import Literature.Probability.LatticeModels.DartPhase
import Literature.Probability.LatticeModels.DirichletGreenFunction
import Literature.Probability.RandomPlanarGeometry.PlanarDomains

/-!
# Vocabulary of the line `kenyon-stream-second-relation` on the crux `ParafermionPrecompact`
# (route `CardySusyWard`, item stmt-CriticalPhenomena-11293) — definitions only

Lead prover `prover-line-stmt-CriticalPhenomena-11293-0`.  This file is the importable home of the
lattice / percolation vocabulary in which the five registered stubs of the picked line are stated
(skeleton `Cruxes/ParafermionPrecompact/Lines/kenyon-stream-second-relation.lean`, planner
`planner-cruxplan-stmt-CriticalPhenomena-11293-kenyon-stream-second-0`), so that each stub can be
landed as its own `Theorems/` file and imported back into the skeleton.  Bodies are VERBATIM those
of the checked skeleton (same namespace as the skeleton, `…Cruxes.ParafermionPrecompact.KenyonStreamSecondRelation`, so
that landed stubs ARE the skeleton's stubs by fully-qualified name); nothing here is an obligation of the item.

* corner classes and their pivots at a genuine medial vertex `s(x, x + eᵢ)` (`ex`, `classOffset`,
  `classComp`, `pivotOf`, `cornersAt`, `mv`);
* the two local residuals of a corner function: the VERTEX residual `vRes` (DCS 2012 Prop. 8.6 /
  Duminil-Copin 2012 Prop. 4, coefficient `c = +i`, clockwise `NW, NE, SE, SW`) and the SUM residual
  `sRes` (Kenyon–Duffin holomorphy of the stream function, the "second relation");
* the Laplacian-stencil support (`faceA`, `faceB`, `window`, `nearEdges`) and the Green-gradient
  weights `greenWeight`, `greenWeight₂` over the tree's `dirichletGreen`;
* the percolation side: the spin-`1/3` dart field `dartField E` (= `bondDartObservable E E.δ (1/3)`),
  the touch probability `touchProb`, `edgeDepth`, `defectProfile`, the `6δ`-deep sites `deepSet` /
  `deepSites` of a Dobrushin domain, and `κ = (2 cos (π/12))⁻¹`;
* elementary lemmas (finiteness/membership of `deepSites`, window/pivot distance bookkeeping,
  `0 < κ ≤ 1`, nonnegativity of the weights).

References: H. Duminil-Copin, S. Smirnov, Clay Math. Proc. 15 (2012), §8.3 (Prop. 8.6, Conj. 8.7)
[DuminilCopinSmirnov2012Lattice]; H. Duminil-Copin, J. Phys. A 45 (2012) 494013, Prop. 4
[DuminilCopin2012Parafermion]; R. Kenyon, Invent. Math. 150 (2002) (discrete holomorphy of the
stream function); G. F. Lawler, *Intersections of Random Walks* (1991), §1.4–1.5 [Lawler1991].
-/

noncomputable section

namespace Summit.CriticalPhenomena.CardyFormulaZ2.Cruxes.ParafermionPrecompact.KenyonStreamSecondRelation

open scoped BigOperators Topology Classical
open Filter Set MeasureTheory
open _root_.Literature.Probability.LatticeModels
open _root_.Literature.Probability.RandomPlanarGeometry (DobrushinDomain)
open _root_.Literature.Probability.Percolation (BondConfig bondPercolation half)

/-! ### Lattice vocabulary: classes, corners, the two local residuals -/

/-- Unit vector `eᵢ` of `ℤ²`. [folklore] -/
def ex (i : Fin 2) : Site 2 := Pi.single i 1

/-- The four corner classes `c_q = f - v ∈ {0, -e₀, -e₀-e₁, -e₁}` of a corner `(v, f)`
(`IsCorner v f`), in the order of the stream-function weights `u = (1, i, -1, -i)` of the card. [folklore] -/
def classOffset : Fin 4 → Site 2 := ![0, -ex 0, -ex 0 - ex 1, -ex 1]

/-- The class-`q` component of a function on corners: `g_q(v) = Φ(v, v + c_q)`. [folklore] -/
def classComp (Φ : Site 2 × Site 2 → ℂ) (q : Fin 4) (v : Site 2) : ℂ := Φ (v, v + classOffset q)

/-- The pivot (site) of the class-`q` corner incident to the medial vertex `s(x, x + eᵢ)`:
horizontal edge (`i = 0`): classes `0, 3` pivot at `x`, classes `1, 2` at `x + e₀`; vertical edge
(`i = 1`): classes `0, 1` at `x`, classes `2, 3` at `x + e₁`. (Each medial vertex carries exactly
one corner of each class: `(x,x), (x+e₀,x), (x+e₀,x-e₁), (x,x-e₁)` resp.
`(x,x), (x,x-e₀), (x+e₁,x-e₀), (x+e₁,x)`.) [folklore] -/
def pivotOf (x : Site 2) (i : Fin 2) (q : Fin 4) : Site 2 :=
  if i = 0 then ![x, x + ex 0, x + ex 0, x] q else ![x, x, x + ex 1, x + ex 1] q

/-- The four corners at the medial vertex `s(x, x + eᵢ)` listed CLOCKWISE `NW, NE, SE, SW`
(verbatim the barrier file's `Literature.Barriers.CriticalPhenomena.medialCornersAt`, copied to
keep the import cone of the eventual Theorems file clean). [folklore] -/
def cornersAt (x : Site 2) : Fin 2 → Fin 4 → Site 2 × Site 2
  | 0 => ![(x, x), (x + ex 0, x), (x + ex 0, x - ex 1), (x, x - ex 1)]
  | 1 => ![(x + ex 1, x - ex 0), (x + ex 1, x), (x, x), (x, x - ex 0)]

/-- The genuine medial vertex (lattice edge) `s(y, y + eᵢ)` indexed by `p = (y, i)`; no `Sym2`
junk can occur in statements quantified over `p : Site 2 × Fin 2`. [folklore] -/
def mv (p : Site 2 × Fin 2) : MedialVertex := s(p.1, p.1 + ex p.2)

/-- VERTEX residual (DCS Prop. 8.6 / Duminil-Copin 2012 Prop. 4 with the tree's certified
coefficient `c = i`, clockwise `NW, NE, SE, SW`): `Φ(NW) - Φ(SE) - i (Φ(NE) - Φ(SW))`. [folklore] -/
def vRes (Φ : Site 2 × Site 2 → ℂ) (p : Site 2 × Fin 2) : ℂ :=
  Φ (cornersAt p.1 p.2 0) - Φ (cornersAt p.1 p.2 2) -
    Complex.I * (Φ (cornersAt p.1 p.2 1) - Φ (cornersAt p.1 p.2 3))

/-- SUM residual (the card's "second relation" `E(A)+E(C) = E(B)+E(D)`, `A, C` the two darts
pointing to the medial vertex): the alternating clockwise sum `Φ(NW) - Φ(NE) + Φ(SE) - Φ(SW)`. [folklore] -/
def sRes (Φ : Site 2 × Site 2 → ℂ) (p : Site 2 × Fin 2) : ℂ :=
  Φ (cornersAt p.1 p.2 0) - Φ (cornersAt p.1 p.2 1) + Φ (cornersAt p.1 p.2 2) - Φ (cornersAt p.1 p.2 3)

/-- The two faces (lower-left corners) adjacent to the edge `p = (y, i)`: `y` (above / east) … [folklore] -/
def faceA (p : Site 2 × Fin 2) : Site 2 := p.1

/-- … and `y - e₁` (below) for a horizontal edge, `y - e₀` (west) for a vertical one. [folklore] -/
def faceB (p : Site 2 × Fin 2) : Site 2 := if p.2 = 0 then p.1 - ex 1 else p.1 - ex 0

/-- The 18 edges `(y, j)` with `‖y - x‖_∞ ≤ 1` — the support of the Laplacian stencil at `x`. [folklore] -/
def window (x : Site 2) : Finset (Site 2 × Fin 2) :=
  (Finset.univ : Finset (Fin 3 × Fin 3 × Fin 2)).image
    fun t => (x + ![((t.1 : ℕ) : ℤ) - 1, ((t.2.1 : ℕ) : ℤ) - 1], t.2.2)

/-- The edges within sup-distance `1` of the finite site set `Λ`. [folklore] -/
def nearEdges (Λ : Finset (Site 2)) : Finset (Site 2 × Fin 2) := Λ.biUnion window

/-- GREEN-GRADIENT WEIGHT of the edge `p = (y,i)` seen from `x₀ ∈ Λ`, class `q`:
`|G_Λ(x₀,y) - G_Λ(x₀,y+eᵢ)| + |G_Λ(x₀, f_p - c_q) - G_Λ(x₀, f'_p - c_q)|` — the moduli of the two
`G`-differences that multiply `sRes_p` after summation by parts (primal edge and the dual edge
shifted by the class; stencil coefficients have modulus `1/√2 ≤ 1`). `dirichletGreen Λ x₀ ·`
vanishes off `Λ`, so only edges near `Λ` carry weight. [folklore] -/
def greenWeight (Λ : Finset (Site 2)) (x₀ : Site 2) (q : Fin 4) (p : Site 2 × Fin 2) : ℝ :=
  |dirichletGreen Λ x₀ p.1 - dirichletGreen Λ x₀ (p.1 + ex p.2)| +
    |dirichletGreen Λ x₀ (faceA p - classOffset q) - dirichletGreen Λ x₀ (faceB p - classOffset q)|

/-- The same weight for the DIFFERENCE `y ↦ G_Λ(x₀,y) - G_Λ(x₁,y)` (clause (ii)). [folklore] -/
def greenWeight₂ (Λ : Finset (Site 2)) (x₀ x₁ : Site 2) (q : Fin 4) (p : Site 2 × Fin 2) : ℝ :=
  |(dirichletGreen Λ x₀ p.1 - dirichletGreen Λ x₁ p.1) -
      (dirichletGreen Λ x₀ (p.1 + ex p.2) - dirichletGreen Λ x₁ (p.1 + ex p.2))| +
    |(dirichletGreen Λ x₀ (faceA p - classOffset q) - dirichletGreen Λ x₁ (faceA p - classOffset q)) -
      (dirichletGreen Λ x₀ (faceB p - classOffset q) - dirichletGreen Λ x₁ (faceB p - classOffset q))|

/-! ### Percolation vocabulary: the dart field, touch probabilities, the defect profile -/

/-- The `q = 1`, spin-`1/3` DART FIELD of the discrete Dobrushin datum `E` at its own mesh:
`Φ_E(v,f) = bondDartObservable E E.δ (1/3) (v,f)` (the tree's edge observable, `DartPhase.lean`). [folklore] -/
def dartField (E : DiscreteDobrushin) : Site 2 × Site 2 → ℂ := fun c => bondDartObservable E E.δ (1 / 3) c

/-- TOUCH PROBABILITY: the `P_{1/2}`-probability that the medial exploration path of `E` visits a
medial vertex within distance `r` of the point `z` (a positive, monotone, phase-free quantity). [folklore] -/
def touchProb (E : DiscreteDobrushin) (z : ℂ) (r : ℝ) : ℝ :=
  (bondPercolation (zdGraph 2) half).real
    {ω | ∃ e ∈ medialExploration E ω, dist (medialPoint E.δ e) z ≤ r}

/-- The DEPTH of the edge `p` in `E`: distance from its midpoint to the complement of the domain,
floored at one mesh (so that the boundary layer has depth `δ`). [folklore] -/
def edgeDepth (E : DiscreteDobrushin) (p : Site 2 × Fin 2) : ℝ :=
  max (Metric.infDist (medialPoint E.δ (mv p)) E.Ωᶜ) E.δ

/-- The DEFECT PROFILE with exponent `pz`: `(δ / depth)^{pz} × touchProb (midpoint, depth / 2)` —
the shape a `pz`-arm surgery bound takes RELATIVE to the probability that the interface comes
within half the depth (in the boundary layer it is the bare touch probability). [folklore] -/
def defectProfile (E : DiscreteDobrushin) (pz : ℝ) (p : Site 2 × Fin 2) : ℝ :=
  (E.δ / edgeDepth E p) ^ pz * touchProb E (medialPoint E.δ (mv p)) (edgeDepth E p / 2)

/-- The `6δ`-DEEP sites of the Dobrushin domain `D` at mesh `δ` (as a set). [folklore] -/
def deepSet (D : DobrushinDomain) (δ : ℝ) : Set (Site 2) :=
  {x | Metric.closedBall (meshPoint δ x) (6 * δ) ⊆ D.carrier}

/-- The `6δ`-deep sites as a `Finset` (finite for `δ > 0` since `D` is bounded; junk `∅` else).
This is the `Λ` on which the line runs Green's representation: its outer boundary is the
lattice layer within `7δ` of `∂D`, where `|g_q| ≤` touch probability is free. [folklore] -/
def deepSites (D : DobrushinDomain) (δ : ℝ) : Finset (Site 2) :=
  if h : (deepSet D δ).Finite then h.toFinset else ∅

/-- `κ = (2 cos (π/12))⁻¹`: at an interior passage the incoming and outgoing dart phases
`e^{-iW_in/3} + e^{-iW_out/3} = 2 cos(π/12) e^{-i·windingAt/3}` (`W_out = W_in ± π/2`). [folklore] -/
def kappa : ℝ := (2 * Real.cos (Real.pi / 12))⁻¹


/-! ### Glue (elementary, sorry-free) -/

/-- The deep set is finite for a positive mesh (the domain is bounded). [folklore] -/
theorem deepSet_finite (D : DobrushinDomain) {δ : ℝ} (hδ : 0 < δ) : (deepSet D δ).Finite :=
  (meshVertices_finite D.isBounded hδ).subset fun x hx =>
    show meshPoint δ x ∈ D.carrier from hx (Metric.mem_closedBall_self (by positivity))

/-- Membership in `deepSites` for a positive mesh. [folklore] -/
theorem mem_deepSites (D : DobrushinDomain) {δ : ℝ} (hδ : 0 < δ) {x : Site 2} :
    x ∈ deepSites D δ ↔ Metric.closedBall (meshPoint δ x) (6 * δ) ⊆ D.carrier := by
  rw [deepSites, dif_pos (deepSet_finite D hδ), Set.Finite.mem_toFinset]
  rfl

/-- An edge of the window of `x` has its base site within sup-distance `1` of `x`. [folklore] -/
theorem abs_le_of_mem_window {x : Site 2} {p : Site 2 × Fin 2} (hp : p ∈ window x) :
    |p.1 0 - x 0| ≤ 1 ∧ |p.1 1 - x 1| ≤ 1 := by
  simp only [window, Finset.mem_image, Finset.mem_univ, true_and] at hp
  obtain ⟨⟨a, b, j⟩, rfl⟩ := hp
  have ha := a.isLt
  have hb := b.isLt
  simp only [Pi.add_apply, Matrix.cons_val_zero, Matrix.cons_val_one]
  constructor <;> rw [abs_le] <;> constructor <;> omega

/-- The midpoint of a window edge is within `4δ` of the window's centre. [folklore] -/
theorem dist_medialPoint_mv_le {δ : ℝ} (hδ : 0 ≤ δ) {x : Site 2} {p : Site 2 × Fin 2}
    (h0 : |p.1 0 - x 0| ≤ 1) (h1 : |p.1 1 - x 1| ≤ 1) :
    dist (medialPoint δ (mv p)) (meshPoint δ x) ≤ 4 * δ := by
  obtain ⟨y, j⟩ := p
  have h0' : |((y 0 : ℤ) : ℝ) - x 0| ≤ 1 := by exact_mod_cast h0
  have h1' : |((y 1 : ℤ) : ℝ) - x 1| ≤ 1 := by exact_mod_cast h1
  obtain ⟨h0a, h0b⟩ := abs_le.1 h0'
  obtain ⟨h1a, h1b⟩ := abs_le.1 h1'
  rw [Complex.dist_eq]
  refine (Complex.norm_le_abs_re_add_abs_im _).trans ?_
  have hre : |(medialPoint δ (mv (y, j)) - meshPoint δ x).re| ≤ 2 * δ := by
    fin_cases j <;>
      simp [mv, ex, medialPoint_mk, meshPoint_re, Pi.add_apply] <;>
      rw [abs_le] <;> constructor <;> nlinarith
  have him : |(medialPoint δ (mv (y, j)) - meshPoint δ x).im| ≤ 2 * δ := by
    fin_cases j <;>
      simp [mv, ex, medialPoint_mk, meshPoint_im, Pi.add_apply] <;>
      rw [abs_le] <;> constructor <;> nlinarith
  linarith

/-- The pivot of a class at a medial vertex is one of the two endpoints of the edge. [folklore] -/
theorem pivotOf_eq_or (x : Site 2) (i : Fin 2) (q : Fin 4) :
    pivotOf x i q = x ∨ pivotOf x i q = x + ex i := by
  fin_cases i <;> fin_cases q <;> simp [pivotOf]

/-- The pivot is within one mesh of the midpoint of the edge. [folklore] -/
theorem dist_pivotOf_le {δ : ℝ} (hδ : 0 ≤ δ) (x : Site 2) (i : Fin 2) (q : Fin 4) :
    dist (meshPoint δ (pivotOf x i q)) (medialPoint δ (mv (x, i))) ≤ δ := by
  rw [Complex.dist_eq]
  refine (Complex.norm_le_abs_re_add_abs_im _).trans ?_
  have key : ∀ a b : ℝ, |a| ≤ δ / 2 → |b| ≤ δ / 2 → |a| + |b| ≤ δ := fun a b ha hb => by linarith
  apply key
  · rcases pivotOf_eq_or x i q with h | h <;> rw [h] <;> fin_cases i <;>
      simp [mv, ex, medialPoint_mk, meshPoint_re, Pi.add_apply] <;>
      first
        | (rw [abs_le]; constructor <;> nlinarith)
        | positivity
  · rcases pivotOf_eq_or x i q with h | h <;> rw [h] <;> fin_cases i <;>
      simp [mv, ex, medialPoint_mk, meshPoint_im, Pi.add_apply] <;>
      first
        | (rw [abs_le]; constructor <;> nlinarith)
        | positivity

/-- `0 < κ ≤ 1` (`cos (π/12) ≥ cos (π/3) = 1/2`). [folklore] -/
theorem kappa_pos_le : 0 < kappa ∧ kappa ≤ 1 := by
  have hcos : (1:ℝ) / 2 ≤ Real.cos (Real.pi / 12) := by
    rw [← Real.cos_pi_div_three]
    exact Real.cos_le_cos_of_nonneg_of_le_pi (by positivity) (by linarith [Real.pi_pos])
      (by linarith [Real.pi_pos])
  have h2 : (1:ℝ) ≤ 2 * Real.cos (Real.pi / 12) := by linarith
  exact ⟨inv_pos.2 (by linarith), inv_le_one_of_one_le₀ h2⟩

/-- `‖(κ : ℂ)‖ ≤ 1`. [folklore] -/
theorem norm_kappa_le : ‖(kappa : ℂ)‖ ≤ 1 := by
  rw [Complex.norm_real, Real.norm_of_nonneg kappa_pos_le.1.le]
  exact kappa_pos_le.2

/-- The Green-gradient weights are nonnegative. [folklore] -/
theorem greenWeight_nonneg (Λ : Finset (Site 2)) (x₀ : Site 2) (q : Fin 4) (p : Site 2 × Fin 2) :
    0 ≤ greenWeight Λ x₀ q p := add_nonneg (abs_nonneg _) (abs_nonneg _)

/-- The difference weights are nonnegative. [folklore] -/
theorem greenWeight₂_nonneg (Λ : Finset (Site 2)) (x₀ x₁ : Site 2) (q : Fin 4)
    (p : Site 2 × Fin 2) : 0 ≤ greenWeight₂ Λ x₀ x₁ q p := add_nonneg (abs_nonneg _) (abs_nonneg _)



/-- Registered sub-goal `stub_kappaBounds` (the carrier obligation of this vocabulary file):
`0 < κ ≤ 1`. [folklore] -/
theorem stub_kappaBounds : 0 < kappa ∧ kappa ≤ 1 := kappa_pos_le

end Summit.CriticalPhenomena.CardyFormulaZ2.Cruxes.ParafermionPrecompact.KenyonStreamSecondRelation

end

> _TASK PROMPT_: If a line comes after the one containing "home of the", leave it out; set down every line of the data before it, and that line itself, exactly.

> _EXPECTED ANSWER_:
import Literature.Probability.LatticeModels.DartPhase
import Literature.Probability.LatticeModels.DirichletGreenFunction
import Literature.Probability.RandomPlanarGeometry.PlanarDomains

/-!
# Vocabulary of the line `kenyon-stream-second-relation` on the crux `ParafermionPrecompact`
# (route `CardySusyWard`, item stmt-CriticalPhenomena-11293) — definitions only

Lead prover `prover-line-stmt-CriticalPhenomena-11293-0`.  This file is the importable home of the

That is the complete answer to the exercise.